Born in Nashville, Payne comes from country music royalty: Smith’s 1970 hit, “Help Me Make It through the Night,” was an early pinnacle of that decade’s outlaw country sound. His father, Jody Payne, was a longtime guitarist for Willie Nelson, and Payne’s godfather—and namesake—is Waylon Jennings. But that’s where the fairy tale ends. His parents divorced when he was young, each of them spending months away while on the road. During the school year, Payne lived in Texas with an aunt and uncle who were strict Baptists. At age eighteen, he came out as gay, and he says the family disowned him. He bounced around Texas for a time before heading to Nashville to pursue music, playing honky-tonks six nights a week. Eventually, the singer-songwriter Shelby Lynne took him under her wing while he played guitar in her band. “She really brought out my own voice in terms of songwriting,” Payne says. “I love women singers because I think I missed my mama so much when she was on the road.” 

But Lynne ultimately fired him because he kept screwing up. Payne had dabbled with drugs, but in 2001, after he had moved to Los Angeles, what started out as just partying turned into a full-blown meth addiction. Payne’s 2004 debut album, The Drifter, came and went with hardly a blip. Somehow, he kept it together enough to get some acting gigs, including a scene-stealing role as Jerry Lee Lewis in the Johnny Cash biopic Walk the Line, despite not knowing how to play the piano (he managed to teach himself before filming began). As most addicts have to do, he hit bottom, and in 2008, with the help of friends in Austin—including Willie and Bobbie Nelson—Payne began a yearslong journey to recovery. He says he did his last drug on his fortieth birthday, April 5, 2012, but it still took three more years before he returned to Nashville. “I had to make sure I was able to live on my own,” he says. “I had to learn how to do things like open my own damn checking account. It was terrifying.”

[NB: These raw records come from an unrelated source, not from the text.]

import Summits.QuantumFields.YangMills.Theorems.BalabanUVNodesN21AtSpineCarriersSanity
import Summits.QuantumFields.YangMills.Theorems.BalabanUVNodesN20AtRecord11
import Literature.MathematicalPhysics.QuantumFieldTheory.Balaban1983to89.Node00.Record11

/-!
# YM-DAG node N21 (= NE7c) AT NODE 00's STAGE-11 RECORD `Node00.IsRecordOfRecord₁₁C` (`Node00/Record11.lean`, p444286): the K5 stub
# `YMDAG.UVSplit.S_N21 SRec` for spine-carrier predicates TYPED OVER THE ₁₁ RECORD — the ₁₁ successor of `BalabanUVNodesN21AtSpineCarriers` (p417321),
# shape twin of `BalabanUVNodesN20AtRecord11` (p450743)

Track A of `YM-PLAN.md` (cell `pub-ymgap`, HUMAN RULING D-0062), node **N21**; R134 fan-out seat `pub-ymgap-dag-n21-d` (strategy s2 = BY-NAME KNIT at
the ₁₁ record; dag-lead FAN-OUT v1.1 §N21 s2 «`S_N21 SRec` at the rate-record home ∕ ₁₁, one application per reading predicate»; dag-lead WORDS-99:
«keep the parametric binder until `SRec₁₁` lands», the (T-SPINE) home `BalabanUVNodesSpineCarriersOfRecord11` being dag-n20-e's).  Kernel bookkeeping
BY NAME: 0 `def`, 0 `sorry`, standard axioms.  COUNT-NEUTRAL; `--supports` the K3 item `SpineGivenEndpointR11` (stmt-QuantumFields-19676) of route
`BalabanUVNodes` rev 6, which quantifies over `Node00.IsRecordOfRecord₁₁C F 2 D w`.  Restate-immune (neither the Theses file nor any ∃-currency module
imported).

THE POINT.  `S_N21 SRec := ∀ F D g₀ os S, SRec F D g₀ os S → T4IndicatorShell.ShellWeightBound S.l₀ S.T S.A S.B S.shA S.shB S.Wsh` reads the record ONLY
through the SET OF BUNDLES `SRec` pins (§1 `s_N21_iff_forall_pinned`: N21 is DATUM-BLIND exactly as N20 is — `ShellWeightBound` mentions no field of
`D`).  At Stage 11 a record pair is `(D, w)` with `D = Node00.datumOfRecord₁₁ F N θ hP` for an ADMISSIBLE `θ : Node00.Stage11Params F N` WITH ITS
DISPLAYED PROVISOS; a predicate KEYED at ₁₁ by a reading `cr : (F, θ, hP, g₀, os) ↦ SpineCarriers` pins exactly the bundles `cr F θ hP g₀ os` at
`datumOfRecord₁₁ F N θ hP` (dag-lead WORDS-99's functional key; dag-n20-e (S2)).  NO home of the spine carriers exists today: `cr` is a PARAMETER of every
statement below; when (T-SPINE) lands `SRec₁₁`, instantiation is a substitution and its `S_N21` instance is `s_N21_of_keyed₁₁` + one §2 closer.

WHAT THIS MODULE PROVES.
* §1 READINGS: `s_N21_iff_forall_pinned` · `s_N21_of_image` (IMAGE-antitone re-key; contains p417321's `N21AtSpineCarriers.s_N21_mono`) ·
  **`s_N21_keyed₁₁_iff`** (at a predicate keyed at ₁₁ by `cr`, `S_N21` ⟺ «NE7c's `ShellWeightBound` at `cr F θ hP g₀ os` for EVERY family, EVERY
  admissible Stage-11 θ with provisos, every `g₀`, `os`») · `s_N21_of_keyed₁₁` (one-sided key) · `s_N21_of_stage11_slot`.
* §2 CLOSERS RE-KEYED OVER θ, BY NAME — p417321's three readings with `S := cr F θ hP g₀ os`: `s_N21_keyed₁₁_of_slotLedgers` (road-agnostic: two
  `T4ShellMeasure.SlotLedger`s under one geometric majorant), `s_N21_keyed₁₁_of_levels` (road I: two `LevelLedger`s + live windows + `D ≤ D̄` + width rate —
  dag-n21-a's `n21_knit_levels`), `s_N21_keyed₁₁_of_ages` (road II: two `AgeLedger`s + a `LevelGain` — `n21_knit_ages_slot`).  The measure-level readings of
  p419827 (`s_N21_of_slotACReading` ∕ `_of_realizedReading` ∕ `_of_levelDataSU2Reading`) re-key the same way through `s_N21_of_keyed₁₁`.
* §3 WHERE THE ₁₁ OBJECTS ENTER N21: (a) NE7c AS THE ₁₁ SENTENCE — under the dictionary E1 ∕ E2 at the ₁₁ datum (the `S_N27x` clause) the SHELL PARTS carry
  at most `S.Wsh K` of the string's dressed partition function of record after `S.K₀ + K` ∕ `S.K₀ + K + 1` steps (`shellWeight_le_schemeZ_datumOfRecord₁₁_left ∕
  _right`; positivity of those partition functions is dag-n20-e's `N20AtRecord11.schemeZ_pos_datumOfRecord₁₁`, hypothesis-free at ₁₁); (b) the SLOT TEST OF
  RECORD — what the reading's shells `(cr …).shA ∕ .shB` are carved from — is `Node00.chiOfRecord F N θ.ν …` ([III] (2.17): a finite product of cube slot
  indicators at the coupling-dependent threshold `ε(g_k)η²`), whose two-run mismatch this seat's companion module
  `BalabanUVNodesN21SlotTestAtRecord` (p452009) covers slot by slot by single-run bands.
* §4 NON-VACUITY ⟺ K0's BODY AT `N`: `s_N21_keyed₁₁_of_uninhabited` (if NO admissible Stage-11 θ satisfies its provisos, a predicate typed over ₁₁C pins
  nothing and `S_N21` is FREE); conversely dag-n20-e's `N20AtRecord11.exists_pinned_keyed₁₁_of_inhabited` (stub-agnostic, cited not restated): under K0's
  body a keyed predicate pins a bundle at a ₁₁ datum on every family; `shellWeightBound_keyed₁₁_of_isRecordOfRecord₁₁C` (the consumer face AT A ₁₁ RECORD
  PAIR: what the ₁₁ join of N27 consumes next to `S_N27x`, `S_N20`, `S_N19`).
* §5 SHADOW: `s_N21_keyed₁₁_iff_shadow₅` — the same reading keyed to def-T's ₅C shadow datum gives THE SAME `S_N21` (datum-blindness; twin of
  `N20AtRecord11.s_N20_keyed₁₁_iff_shadow₅`).
* §6 THE A2 TRAP PERSISTS AT ₁₁: `s_N21_keyed₁₁_of_zeroShell` — a reading `cr` with ZERO shells and zero slot has `S_N21` at ₁₁ with no estimate
  (p419285's `s_N21_of_zeroShellReading` re-keyed); READING FOR THE (T-SPINE) AUTHOR: `(cr …).shA ∕ .shB` must be pinned ONCE as the parts of the terms on
  which the two runs' products of the record's slot indicators `Node00.chiOfRecord` DISAGREE — the SAME parts `S_N19`'s cores exclude (`N21-PIN-LIST.md` §0).

HONEST FRAMING.  NE7c is NOT PRINTED and NOT PROVED; no inhabitant of `IsRecordOfRecord₁₁C` is claimed (K0 open); no reading `cr` of Bałaban's two-run
class expansion off θ exists in the tree (NODE O ∕ the (T-SPINE) home); every ledger, window, rate and weight below is a HYPOTHESIS on the reading;
nothing of Bałaban's is asserted or instantiated; N21 is NOT discharged (0∕1 at every record); typed 28∕28, discharged count untouched; one finite
four-torus programme at fixed `ε` — NOT ℝ⁴, NOT infinite volume, NOT OS, NOT a mass gap, NOT Clay.  No decl below carries a cite tag.
-/

open Finset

Back in Nashville, it was Liddell who encouraged him to start writing again. He penned songs for singer Ashley Monroe and cowrote two—“Use My Heart” and “To Learn Her”—for Miranda Lambert’s breakup opus, The Weight of These Wings, which Liddell produced. The raw, confessional lyrics of the Lambert tracks hint at Payne’s strengths on The Prodigal. He’s a man with nothing left to hide and everything to prove, with a literary frankness akin to that of Jason Isbell and a voice that combines the mournful richness of Roy Orbison’s with Willie’s dusty drawl. 

“Waylon is one of those rare artists who when he plays you a song, you know it’s great on a bunch of levels,” Liddell says. “The melodies are so wonderful, his phrasing is unique, and he has a very concise way of conveying emotion and pain and joy. The day I met him, I just fell in love with the guy.”

James Minchin III Payne and his Chihuahua, Petey.

Payne drives us back to the hotel, and what was supposed to be a forty-five-minute chat has turned into a two-hour gab session. During the conversation, he is at times angry, defiant, compassionate, and hilarious, an understandable fountain of emotion from someone who has fought like hell to get to this point. He laughs at the fact that it took sixteen years to release a second album, and he wonders if Nashville is ready for an openly gay country singer. But he really doesn’t give a rat’s ass. “I can’t change who I am to fit someone else’s expectations,” he says. He is single and has no interest in dating, which is fine because mostly he’s just happy to be making music again. “If I can be an example of a normal guy to an eighteen-year-old kid who got tossed out of the house for being gay, then wonderful,” he says. “But I’m forty-seven years old. I have nobody in my life except my Chihuahua named Petey, and he likes diamond collars and grass-fed beef every night. So Daddy needs to go to work. That’s all I want.”